How Do You Find a Unit Vector Orthogonal to Two Given Vectors?

[kwal0203]

Homework Statement

Find a unit vector that is orthogonal to both u=(1,1,0) and v=(-1,0,1)

Any help appreciated thanks!

 

[haruspex]

What do you know about the direction of the cross product of two vectors?

 

[kwal0203]

What do you know about the direction of the cross product of two vectors?

Yeah, I see where you are going with that but I need to answer the question without using the cross product

 

[haruspex]

Ok, so how about supposing the vector is (x, y, z) and obtaining some equations based on dot products?

 

[kwal0203]

Ok, so how about supposing the vector is (x, y, z) and obtaining some equations based on dot products?

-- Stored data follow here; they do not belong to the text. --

import Literature.MathematicalPhysics.QuantumFieldTheory.Federbush1986.PeelingEstimate
import Literature.MathematicalPhysics.QuantumFieldTheory.Federbush1986.LocalStabilityGFourAverages
import Literature.MathematicalPhysics.QuantumFieldTheory.Federbush1986.AxialGaugeEq524SU2

/-!
# Federbush [F3] §5.3 5) p. 304 «3), and 4) specify a gauge. In this gauge we deduce an inequality like (5.24)»: the small-field
# linearisation (5.22)–(5.24) PROVED IN EVERY PEELABLE GAUGE and for every group carrying §1's chart data — (5.23) is the abelian
# solution of the peeling, (5.24) (`AxialGaugeLinearisation.Eq524Le`, the decl of record of row F3.Eq5.24) its quadratic remainder

statement-level skeleton of published theorems with citation tags; proofs where landed; nothing here is a claim about the Yang–Mills mass gap

SOURCE. [Federbush1987PhaseCellIII] P. Federbush, *A phase cell approach to Yang–Mills theory III. Local stability, modified
renormalization group transformation*, Commun. Math. Phys. **110** (1987) 293–309 (held `paper:url-4700a514f365`; pp. 300–304 =
PDF pp. 8–12 read this session).  §5.2 p. 302: *«We note at the small field limit, the relation between A_{b_α} and A_{∂p_i}, where
g_{b_α} = e^{A_{b_α}} is group element assigned to bond b_α of the r + 1 lattice (the portion we are considering)
A_{∂p_i} = Σ_α M_{iα}A_{b_α}. (5.22)  The right side is the first term in a power series convergent for small fields. Since the
Balaban gauge provides a complete gauge specification we have in the small field region (with A_{∂p_i}, i ∈ J, a linearly
independent set) A_{b_α} = Σ_{i∈J} N_{αi}A_{∂p_i} (5.23) (for bonds b_α not assigned ε by the gauge). By the inverse function theorem
we have for A_{∂p_i} small enough (depending on N), |A_{b_α} − Σ_i N_{αi}A_{∂p_i}| < cΣ|A_{∂p_i}|². (5.24)  This estimate will
enable us to control all corrections to steps in the small field proof.»*  §5.3 p. 303: *«A number of constants arise that in
general will depend on the positions of the l.f. plaquettes. Since there are only a finite number of positions for the l.f.
plaquettes, we may choose the constants independent of l.f. plaquette positions by maximizing or minimizing over a finite set, and
we do so. Some of the constants will depend on N»*; 2)–3) *«Observation. In a simply connected lattice, if the bonds in a maximal
tree are assigned the identity as a choice of gauge, then the bond variables are uniquely determined by the plaquette variables.
3) … We assign ε to a sufficient number of additional bonds to define an axial gauge in each nice block.»*; p. 304 5): *«3), and
4) specify a gauge. In this gauge we deduce an inequality like (5.24), with both sums over only s.f. plaquettes.»*

CITATION HEADER (lean-in-tree rule).  lit-balaban cell (HOME `run/shared/lean/pub/lit-balaban/`), Phase-2 proof seat p26 (gen 15;
free-target protocol G.5-34(d), TAKING HOME/STATUS 2026-08-22T10:47Z), SKELETON rows **F3.Eq5.24** (decl of record
`AxialGaugeLinearisation.Eq524Le`, statement file `LocalStability.lean` r17 p239010/p243556 UNCHANGED; corrected non-strict reading and
the two MODEL INSTANCES `CombGauge.eq524Le_combStrip` / `CombBlock.eq524Le_combBlock` — `G = SU(2)`, comb gauge of a strip / of a
block — by p32 g4, p248407/p248977) and **F3.Eq5.26-5.40** §5.3 step 5) (owner r17, referee ref-5, head `absent`).  Companions BY NAME
(none edited): this seat's Observation thread — `PeelingObservation` (p313427: `Peeling`, the elimination order «one plaquette with
three known sides determines the fourth»), `PeelingEstimate` (p315145/p315858: the GROUP-level Lipschitz form `d(u_b,u′_b) ≦ W(b)`,
generic constant `(3^{rank+1}−1)/2`), `NiceSublatticePeeling` (p326242: the nice block sublattice of every family of balls of total
size < block is peelable), `SpanningForestGauge` (p322592); p32's `LocalLogChart` (gen 8: §1's chart data `LocalLog G 𝔤`, instances
`SU2.localLog`, `UN.localLog`) and `LocalStabilityGFourAverages` (`LocalLog.norm_log_wordHol_sub_wordSum_le`: a contour variable is
its abelian sum to first order — the iterated Baker–Campbell–Hausdorff step).

WHAT IS PROVED (generic lattice `ℤ^d`, every `d`; ANY peeling `π` of a bond set `Λ` relative to tree bonds `T` and plaquettes `P`;
EVERY group `G` with a bi-invariant distance and §1's chart data `L : LocalLog G 𝔤` — exponential, local logarithm of radius `ρ`,
first-order BCH with cubic constant `K`):
* §1–§2 `otherLetters` (the three letters of `∂p` off a given side, oriented form of `PeelingEstimate.otherSides`),
  `wordSum_eq_lsgn_smul_add`, and **`norm_log_side_sub_le`** — ONE PLAQUETTE AT THE LIE-ALGEBRA LEVEL: if `b` is a side of the
  genuine square `p` with letter `±` and `|g_{∂p}| + Σ_{other sides}|u_s| ≦ t ≦ ρ`, then `|u_b| ≦ t` and
  `‖log u_b ∓ (log g_{∂p} − Σ_{other letters} ±log u_s)‖ ≦ t² + 32Kt³` (the relation `g_{∂p} = u₁u₂u₃⁻¹u₄⁻¹` solved for `b`, read
  through the chart: `norm_log_mul₄_sub_le`).
* §3 **the abelian solution (5.23) of a peeling**: `Peeling.N` — the matrix `N_{αi}` (coefficient of the attached plaquette
  variable `A_{∂p(i)}` in `A_α`), built by the staged elimination `Peeling.Nst` (stage `n` is final on bonds of rank `< n`:
  `Nst_succ_eq`, `Nst_eq_of_le`); the elimination identity `N_eq` (`N_{bi} = ±(δ_{ib} − Σ_{other letters s}±N_{si})`), the plaquette
  relations **`wordSum_N_loop`** (`Σ_{letters s of ∂p(j)} ±N_{si} = δ_{ij}`), the first-order bond variables
  `Peeling.lin Fs A b = Σ_{i∈Fs} N_{bi} • A_i` with `lin_eq` (`A^{lin}_b = ±(A_{∂p(b)} − Σ_{other letters}±A^{lin}_s)`).
* §4 **`Peeling.norm_log_sub_lin_le`** — THE ESTIMATE (the inverse function theorem of (5.24) done by hand): `u ≡ ε` on `T` and
  `|g_{∂p(i)}| ≦ S` on the attached plaquettes with `a_n S ≦ ρ` ⇒ every `b ∈ Λ` of rank `< n` has `|u_b| ≦ a_n S` and
  `‖log u_b − Σ_i N_{bi} log g_{∂p(i)}‖ ≦ e_n(1+32Kρ)·S²` (`a_{n+1} = 3a_n + 1`, `e_{n+1} = κa_{n+1}² + 3e_n`; induction on the rank —
  NO a-priori smallness of the bond variables is assumed, it is derived).
* §5 THE CARRIER **`Peeling.linearisation L hF : AxialGaugeLinearisation 𝔤`** of a peeling with finitely many non-tree bonds
  (`hF : (Λ ∖ T).Finite`): `I = B =` the non-tree bonds (print's «A_{∂p_i}, i ∈ J, a linearly independent set» = the attached
  plaquettes, one per non-tree bond), `Cfg = Peeling.SmallCfg` (tree gauge, `|u_b| ≦ ρ/4` off the tree — «in the small field
  region»), `A_{∂p_i} = log g_{∂p(i)}`, `A_{b_α} = log u_α`, `M_{iα} = inc(∂p(i), α)` (signed incidence), `N =` §3; and the three
  printed relations: **`Peeling.eq522`** (`‖A_{∂p_i} − Σ_α M_{iα}A_{b_α}‖ ≦ (4+128Kρ)Σ_α|A_{b_α}|²` on the small-field region —
  «the first term in a power series convergent for small fields»), **`Peeling.sum_M_mul_N`** / **`Peeling.sum_N_mul_M`**
  (`MN = 1 = NM`: (5.23) inverts (5.22); the second from the first since the matrices are square), and
  **`Peeling.eq524Le : (π.linearisation L hF).Eq524Le`** — (5.24) with `ρ′ = ρ/(a_{R+1}(|B|+1))` and `c = e_{R+1}(1+32Kρ)|B|`,
  `R` the maximal rank («depending on N»); `eq524Le_SU2`, `eq524Le_UN` ([F3]'s own `SU(2)` and Bałaban's `U(N)`, every `N`).
* §6 (v1.1) **`Peeling.norm_log_sub_lin_le_of_weight`** — the WEIGHTED form of §4 (the Lie-algebra twin of
  `PeelingEstimate`'s `Peeling.dist_le_of_weight`): weights `W, E` with `S + Σ_{other sides} W ≦ W(b) ≦ ρ` and
  `κW(b)² + Σ_{other sides} E ≦ E(b)` give `|u_b| ≦ W(b)`, `‖log u_b − A_b^{lin}‖ ≦ E(b)`; and for the COMB (Bałaban axial gauge of a
  box) `comb_others_sum` + **`norm_log_sub_lin_le_combGauge`**: `|u_b| ≦ height(b)·S` ([Balaban1985Averaging] (45)–(46) again) and
  `‖log u_b − Σ_i N_{bi} log g_{∂p(i)}‖ ≦ (1+32Kρ)·height(b)³·S²` whenever `(Σ_ν(hi_ν − lo_ν))·S ≦ ρ` — POLYNOMIAL constants in the
  comb gauge (as in p32's instances, `c = 3m²`), versus the generic `3^{rank}` of §4.
Hence (5.24) holds in every gauge this thread has shown peelable — the comb = Bałaban axial gauge of a box (p32's instances,
re-derived for every `d` and `G`), staircases, the punctured block, the radial gauge, the nice block sublattices of steps 1)–3)
(`NiceSublatticePeeling`): step 5)'s «In this gauge we deduce an inequality like (5.24)» — the instances are spelled out in the
companion file `PeelingLinearisationInstances`.

HONEST SCOPE.  (a) Print derives (5.24) from «the inverse function theorem» without constants; here the constants are explicit but
crude (`a_n ~ 3ⁿ`, `n` = maximal rank + 1): they depend on the lattice portion only, as print allows («Some of the constants will
depend on N»), and no polynomial dependence is claimed.  (b) The configurations are the small-field region OF THE GAUGE-FIXED BOND
VARIABLES (`|u_b| ≦ ρ/4`), as in p32's instances; print's «s.f. plaquettes» enter through the hypothesis `|A_{∂p_i}| < ρ′` of
`Eq524Le`.  (c) The plaquette index set is the set of ATTACHED plaquettes of the peeling (one per non-tree bond, print's linearly
independent `J`); other plaquettes of `P` are not variables of the carrier.  (d) `G` ranges over groups with §1's chart data
(`LocalLog`: [F3]'s standing assumptions); compactness is not used.  Definitions with bodies: `lsgn`, `otherLetters`,
`Peeling.loop/others/letter`, `Peeling.Nst/N/lin`, `aC/eC`, `inc`, `Peeling.SmallCfg`, `Peeling.linearisation`; everything else is a
theorem; no new named facts, no `sorry`, axioms standard.  Unit `lit-balaban-p26` (literature-prover-lit-balaban-p26-g15-0).

Versions: v1 p327205 (§1–§5); v1.1 (this text) = v1 unchanged + §6.
-/

namespace Literature.MathematicalPhysics.QuantumFieldTheory.Federbush1986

I could try that, how do I do it?

 

[haruspex]

If you take the dot product with each given vector, what should the result be?

 

[kwal0203]

u\cdot v=(1,1,0)\cdot (-1,0,1)=-1+0+0=-1

u\cdot v=\left \| u \right \|\left \| v \right \|cos\theta

the dot product represents the angle between the vectors, is that correct?

 

[haruspex]

No, I meant take the dot product of (x, y, z) (a vector intended to be orthogonal to the two given vectors) with each of them.

 

[kwal0203]

let x=(x,y,z)

x\cdot u=(x,y,z)\cdot (1,1,0)
x+y=\left \| x \right \|\left \| u \right \|cos\theta=0

x\cdot v=(x,y,z)\cdot (-1,0,1)
z-x=\left \| x \right \|\left \| v \right \|cos\theta=0

x+y=z-x
y=z

something like this?

 

[haruspex]

I don't understand what u and v represent in there. looks like in the first line they represent (x,y,z) and (1,1,0), and in the second line (x,y,z) and (-1,0,1). But then you deduce an equation based on u and v representing the same in both cases??
If two vectors are orthogonal, what is their dot product?
Edit: It's late here ... and so to bed.

 

[kwal0203]

Whoops, I fixed up the code. Does it look better now?

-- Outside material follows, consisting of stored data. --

/-- Degree `1` of III.2.10 along a short exact `0 → ℱ → ℐ → 𝒢 → 0` on `Y` with `ℐ` injective:
`H¹(Y, ℱ)` and `H¹(X, j_*ℱ)` are both the cokernel of `Γ(Y, ℐ) → Γ(Y, 𝒢)`, which is literally the map
`Γ(X, j_*ℐ) → Γ(X, j_*𝒢)` (here `j_*ℐ` is flasque, II Ex. 1.16(d) and III.2.4, so `H¹(X, j_*ℐ) = 0` by
III.2.5). [cite: Hartshorne1977, III.2.10] -/
theorem nonempty_addEquiv_H_one_pushforward (hj : Topology.IsClosedEmbedding j)
    {S : ShortComplex (Sheaf (Opens.grothendieckTopology Y) AddCommGrpCat.{u})}
    (hS : S.ShortExact) [Injective S.X₂] :
    Nonempty (S.X₁.H 1 ≃+ (((Opens.map j).sheafPushforwardContinuous AddCommGrpCat.{u}
      (Opens.grothendieckTopology X) (Opens.grothendieckTopology Y)).obj S.X₁).H 1) := by
  set S' := S.map ((Opens.map j).sheafPushforwardContinuous AddCommGrpCat.{u}
    (Opens.grothendieckTopology X) (Opens.grothendieckTopology Y))
  have hS' : S'.ShortExact := shortExact_map_pushforward_of_isClosedEmbedding hj hS
  haveI : TopCat.Sheaf.IsFlasque S.X₂ := isFlasque_of_injective S.X₂
  haveI : TopCat.Sheaf.IsFlasque S'.X₂ :=
    TopCat.Sheaf.IsFlasque.pushforward_isFlasque (C := AddCommGrpCat.{u}) S.X₂ j
  haveI : Subsingleton (S'.X₂.H 1) := subsingleton_H_succ_of_isFlasque S'.X₂ 0
  obtain ⟨δ, hδ, hker⟩ := exists_connectingHom_H_one hS
  obtain ⟨δ', hδ', hker'⟩ := exists_connectingHom_H_one hS'
  exact nonempty_addEquiv_of_surjective_of_ker_eq δ δ' hδ hδ' (hker.trans hker'.symm)

/-- The inductive step of III.2.10 along a short exact `0 → ℱ → ℐ → 𝒢 → 0` on `Y` with `ℐ`
injective: `Hⁿ⁺²(Y, ℱ) ≅ Hⁿ⁺¹(Y, 𝒢)` and `Hⁿ⁺²(X, j_*ℱ) ≅ Hⁿ⁺¹(X, j_*𝒢)` (connecting isomorphisms,
`j_*ℐ` being flasque hence acyclic, III.2.5), so an isomorphism `Hⁿ⁺¹(Y, 𝒢) ≅ Hⁿ⁺¹(X, j_*𝒢)` yields
`Hⁿ⁺²(Y, ℱ) ≅ Hⁿ⁺²(X, j_*ℱ)`. [cite: Hartshorne1977, III.2.10] -/
theorem nonempty_addEquiv_H_succ_succ_pushforward (hj : Topology.IsClosedEmbedding j)
    {S : ShortComplex (Sheaf (Opens.grothendieckTopology Y) AddCommGrpCat.{u})}
    (hS : S.ShortExact) [Injective S.X₂] (n : ℕ)
    (e : S.X₃.H (n + 1) ≃+ (((Opens.map j).sheafPushforwardContinuous AddCommGrpCat.{u}
      (Opens.grothendieckTopology X) (Opens.grothendieckTopology Y)).obj S.X₃).H (n + 1)) :
    Nonempty (S.X₁.H (n + 2) ≃+ (((Opens.map j).sheafPushforwardContinuous AddCommGrpCat.{u}
      (Opens.grothendieckTopology X) (Opens.grothendieckTopology Y)).obj S.X₁).H (n + 2)) := by
  set S' := S.map ((Opens.map j).sheafPushforwardContinuous AddCommGrpCat.{u}
    (Opens.grothendieckTopology X) (Opens.grothendieckTopology Y))
  have hS' : S'.ShortExact := shortExact_map_pushforward_of_isClosedEmbedding hj hS
  haveI : TopCat.Sheaf.IsFlasque S.X₂ := isFlasque_of_injective S.X₂
  haveI : TopCat.Sheaf.IsFlasque S'.X₂ :=
    TopCat.Sheaf.IsFlasque.pushforward_isFlasque (C := AddCommGrpCat.{u}) S.X₂ j
  haveI : Subsingleton (S'.X₂.H (n + 1)) := subsingleton_H_succ_of_isFlasque S'.X₂ n
  haveI : Subsingleton (S'.X₂.H (n + 2)) := subsingleton_H_succ_of_isFlasque S'.X₂ (n + 1)
  exact ⟨(AddEquiv.ofBijective _ (Ext.postcomp_extClass_bijective _ hS n)).symm.trans
    (e.trans (AddEquiv.ofBijective _ (Ext.postcomp_extClass_bijective _ hS' n)))⟩

/-- **Hartshorne III.2.10** in positive degrees, by induction: for a closed embedding `j : Y ⟶ X`
and every abelian sheaf `ℱ` on `Y`, `Hⁿ⁺¹(Y, ℱ) ≅ Hⁿ⁺¹(X, j_*ℱ)` (embed `ℱ` in an injective and use
`nonempty_addEquiv_H_one_pushforward`, `nonempty_addEquiv_H_succ_succ_pushforward`).
[cite: Hartshorne1977, III.2.10] -/
theorem nonempty_addEquiv_H_succ_pushforward (hj : Topology.IsClosedEmbedding j) (n : ℕ) :
    ∀ F : Sheaf (Opens.grothendieckTopology Y) AddCommGrpCat.{u},
      Nonempty (F.H (n + 1) ≃+ (((Opens.map j).sheafPushforwardContinuous AddCommGrpCat.{u}
        (Opens.grothendieckTopology X) (Opens.grothendieckTopology Y)).obj F).H (n + 1)) := by
  induction n with
  | zero =>
    intro F
    have hS : (ShortComplex.cokernelSequence (Injective.ι F)).ShortExact :=
      { exact := ShortComplex.cokernelSequence_exact _
        mono_f := Injective.ι_mono F }
    haveI : Injective (ShortComplex.cokernelSequence (Injective.ι F)).X₂ :=
      Injective.injective_under F
    exact nonempty_addEquiv_H_one_pushforward hj hS
  | succ n ih =>
    intro F
    have hS : (ShortComplex.cokernelSequence (Injective.ι F)).ShortExact :=
      { exact := ShortComplex.cokernelSequence_exact _
        mono_f := Injective.ι_mono F }
    haveI : Injective (ShortComplex.cokernelSequence (Injective.ι F)).X₂ :=
      Injective.injective_under F
    obtain ⟨e⟩ := ih (ShortComplex.cokernelSequence (Injective.ι F)).X₃
    exact nonempty_addEquiv_H_succ_succ_pushforward hj hS n e

/-- **Hartshorne III.2.10**: for a closed embedding `j : Y ⟶ X` of topological spaces and a sheaf of
abelian groups `ℱ` on `Y`, `Hⁱ(Y, ℱ) ≅ Hⁱ(X, j_*ℱ)` for all `i` (as abelian groups; `Hⁱ` is Mathlib's
`Sheaf.H`, `j_*` is Mathlib's `TopCat.Sheaf.pushforward`). [cite: Hartshorne1977, III.2.10] -/
theorem nonempty_addEquiv_H_pushforward (hj : Topology.IsClosedEmbedding j)
    (F : Sheaf (Opens.grothendieckTopology Y) AddCommGrpCat.{u}) (i : ℕ) :
    Nonempty (F.H i ≃+ ((TopCat.Sheaf.pushforward AddCommGrpCat.{u} j).obj F).H i) := by
  cases i with
  | zero => exact nonempty_addEquiv_H_zero_pushforward F
  | succ n => exact nonempty_addEquiv_H_succ_pushforward hj n F

end ClosedEmbedding

/-- Discharge of the named fact `Literature.AlgebraicGeometry.Motives.H_pushforward_of_isClosedEmbedding`
(**Hartshorne III.2.10**: `Hⁱ(Y, ℱ) ≅ Hⁱ(X, j_*ℱ)` for the inclusion `j` of a closed subset `Y ⊆ X`
and every sheaf of abelian groups `ℱ` on `Y`). [cite: Hartshorne1977, III.2.10] -/
theorem H_pushforward_of_isClosedEmbedding_holds : H_pushforward_of_isClosedEmbedding.{u} :=
  fun _ _ _ hj F i => nonempty_addEquiv_H_pushforward hj F i

end Literature.AlgebraicGeometry.Motives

The dot product of two orthogonal vectors is equal to zero.

 

[kwal0203]

Ah, I figured it out... thanks for your help!

 

[Fredrik]

let x=(x,y,z)

It's confusing to have one symbol mean two different things, so I recommend that you don't use this notation. I'll use $p=(x,y,z)$.

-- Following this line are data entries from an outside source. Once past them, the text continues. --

/-! ### The `At p` form for a prime-power modulus `m = p^a` -/

/-- `p^{v_p(M p^{2a})} = (p^a)²` for `p ∤ M`, `a ≥ 1`: at level `M m²`, `m = p^a`, the exact `p`-power is `Q_p = m²`. [folklore] -/
private theorem pow_factorization_mul_sq_primePow {p a : ℕ} (hp : p.Prime) (hpM : ¬ p ∣ M) (hm : m = p ^ a) :
    p ^ (M * m ^ 2).factorization p = m ^ 2 := by
  subst hm
  rw [Nat.factorization_mul (NeZero.ne M) (pow_ne_zero 2 (NeZero.ne _)), Finsupp.add_apply,
    Nat.factorization_eq_zero_of_not_dvd hpM, zero_add, ← pow_mul, Nat.factorization_pow, Finsupp.smul_apply,
    hp.factorization, Finsupp.single_eq_same, smul_eq_mul, mul_one, pow_mul]

/-- **`w_{Q_p} f_χ = χ(−1) f_χ` at level `M p^{2a}`** for a quadratic character `χ mod p^a` (`p ∤ M`, `N ∣ M p^a`): the `At p` form of
`atkinLehnerInvolution_charTwist_modulus` (`Q_p = p^{2a}`). [cite: AtkinLi1978, §3] -/
theorem atkinLehnerInvolutionAt_charTwist_primePow {p a : ℕ} (hp : p.Prime) (hpM : ¬ p ∣ M) (hm : m = p ^ a)
    (ha : 0 < a) (hN : N ∣ M * m) {χ : DirichletCharacter ℂ m} (hχ : χ.IsQuadratic) (f : CuspForm (Gamma0 N) k) :
    atkinLehnerInvolutionAt (M * m ^ 2) k p
        (charTwist (M * m ^ 2) (dvd_mul_sq_of_dvd_mul_modulus hN) sq_dvd_mul_sq_modulus hχ f) =
      χ (-1) • charTwist (M * m ^ 2) (dvd_mul_sq_of_dvd_mul_modulus hN) sq_dvd_mul_sq_modulus hχ f := by
  have hmM : Nat.Coprime m M := by
    rw [hm]; exact Nat.Coprime.pow_left a ((Nat.Prime.coprime_iff_not_dvd hp).mpr hpM)
  rw [atkinLehnerInvolutionAt_eq (pow_factorization_mul_sq_primePow (M := M) hp hpM hm)]
  have _ := ha
  exact atkinLehnerInvolution_charTwist_modulus hmM hN hχ f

x\cdot u=(x,y,z)\cdot (1,1,0)
x+y=\left \| x \right \|\left \| u \right \|cos\theta=0

You should write this as
$$0 =p\cdot u=(x,y,z)\cdot (1,1,0) =x+y.$$ No need to mention the angle between the vectors. Also, you're confusing your readers when you put the zero at the end, instead of at the beginning next to $p\cdot u$ which is equal to 0 by definition of p. (Edit: OK, I see that the thing at the end is also obviously equal to zero because the angle between the vectors is $\pi/2$, but I still prefer to put the zero at the beginning, where no thought is required). You also left out an equality sign.

Similarly,
$$0=p\cdot v =(x,y,z)\cdot (-1,0,1) =-x+z.$$

x+y=z-x
y=z

something like this?

Yes, something like that. But not that. First you threw away useful information from the equalities $p\cdot u=0$ and $p\cdot v=0$, and then you incorrectly canceled x and -x from what you had left.